Talk about devotion, as Jesus himself said, “Greater love has no one than this, that someone lays down his life for his friends.” (John 15:13, ESV)  You’ve maybe heard the saying that even though Jesus was nailed to the cross, the nails didn’t hold him there, it was love that did.  It was His devotion.  You were his compelling motive attached to an objective.  He selflessly stayed on the cross to take away your sin of selfishness.  His blood washes you from the stain of selfish neglect.  His blood makes you clean again and acceptable to God the Father.  Living Under the Cross means living in that forgiveness given to us by faith in Jesus.  That forgiveness empowers us to work at being devoted to each other, just as Jesus is devoted to us.
And how does it look in our families?  It shows up because Under the Cross we have been made new creatures.  That means that a saint resides in there with that sinner.  Our devotion is a reflection of Jesus who promises to be with us through the Holy Spirit.  Doing the right thing happens, because that’s what “saints” of God do.  

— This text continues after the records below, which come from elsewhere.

import Summits.CriticalPhenomena.PercolationContinuityZ3.Theorems.PercNearOneGluingNoHeavyLowerTailSahiC3CubeCertCheck
import Summits.CriticalPhenomena.PercolationContinuityZ3.Theorems.PercNearOneGluingNoHeavyLowerTailSahiC4CubeLeThree

/-!
# `NoHeavyLowerTail` (crux stmt-CriticalPhenomena-4575), Sahi / Kahn positivity: KERNEL CHECK of the two transport certificates
# on the cube `2^3` (first-slot types `a ∨ bc` and majority)

Support file (cell `prim-l12`, seat P3, gen 4; `--supports stmt-CriticalPhenomena-4575`).  No `sorry`, no named facts; the two
evaluations (`checkOrAndRow_*`, `checkMajRow_*`, twenty rows each) are by `decide +kernel` (standard axioms).

`…SahiTransportCert` reduces Kahn's Conjecture 5 / Sahi's `C₃` for a first slot determined by a block of `k` coordinates (the
other two slots ARBITRARY increasing events, any dimension) to a TRANSPORT CERTIFICATE on the pattern cube `2^{Fin k}`: a kernel
`Π` with prescribed row sums, bounded column sums, and the transport condition (TC) — for `k = 3`, one polynomial inequality in
`(p_a,p_b,p_c) ∈ [0,1]³` of multidegree `≤ 3` for each of the `20 × 20` pairs of up-sets `(𝒳, 𝒵)` of `2^3`.  This file checks, in
the kernel, the two certificates found by this seat (exact LP + tensor-Bernstein census, HOME code/bern3.py: all `2 × 210 × 64`
degree-3 coefficients `≥ 0`):
* type `a ∨ bc` (`H = {a, ab, ac, bc, abc}`, bitmask `234`): `Π(∅,a) = w(∅)p_a`, `Π(∅,bc) = w(∅)w(bc)`, `Π(b,ab) = w(b)p_a`,
  `Π(b,bc) = w(b)w(bc)`, `Π(c,ac) = w(c)p_a`, `Π(c,bc) = w(c)w(bc)` ("join the pattern with `a` if the fresh `H`-sample contains
  `a`, else go to `bc`");
* MAJORITY (`H = {ab, ac, bc, abc}`, bitmask `232`): `Π(∅,m) = w(∅)(w(m) + w(abc)/3)`, `Π(x, x∪y) = w(x)(w(xy) + (w(abc) + w(m̄_x))/2)`
  (`m̄_x` the middle-layer pattern avoiding `x`).
Method = the Richards-comb digit test of `…SahiC3CubeCertCheck` / `…CovTransferCertAlgebra`, generalised from the five terms of `E₃`
to an arbitrary signed VECTOR of products of three bitmask tables (`vecForm`, `checkVec`, `checkVec_sound`): the polynomial is a
`cubicForm`, nonnegative on `[0,1]^m` as soon as its `4^m` three-copy fibre sums (degree-3 tensor-Bernstein coefficients) are, and
these are the base-`2^σ` digits of one Kronecker number.  `vecForm_orAnd`, `vecForm_maj` spell the checked polynomials out:
`6·[(1+δ)(w(𝒳∩𝒵) − w(𝒳)w(𝒵) − w(D∩𝒳∩𝒵)) + w(𝒳)w(D∩𝒵) + w(𝒵)w(D∩𝒳)] − 6·Σ_{T ∈ 𝒳∩𝒵} Π(D,T) ≥ 0` (`D = Hᶜ`, `w` = `ML` of a
bitmask table), which `…SahiJuntaSlotThree` turns into `TransportCert`s and into Kahn's conjecture for these first slots. [this work]
-/

namespace Summit.CriticalPhenomena.PercolationContinuityZ3.Theorems.SahiTransportCheck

Christ’s love and forgiveness can even help families after a divorce build new lives together.  Christ’s love and forgiveness can help a husband and wife lay aside the hurt caused by being pushed apart and find time to be together.  I love the quote from Luther, “Let a wife make his husband be glad to come home, and let the husband make her sorry he must leave again.”  Christ’s love and forgiveness helps us to deal with our children with their best interests at heart.  Finding time, in quantity, to make happy memories that are carried into how they will deal with their children.  Christ’s love and forgiveness helps us to make the sacrifices we need to make to care for each other, weather that’s caring for children or caring for aging parents. Christ’s love and forgiveness helps us to be devoted to each other even when time is against us, when it’s inconvenient.  
That’s life for Families Under the Cross.  We can be devoted to each other because Jesus is devoted to us.  It’s hard work, we are still trouble by sin.  But, Jesus takes care of our sin on the cross.  So we are able to be devoted to each other as Families Under the Cross.  Amen.
The peace of God that passes all understanding keep your hearts and minds in Christ Jesus. Amen.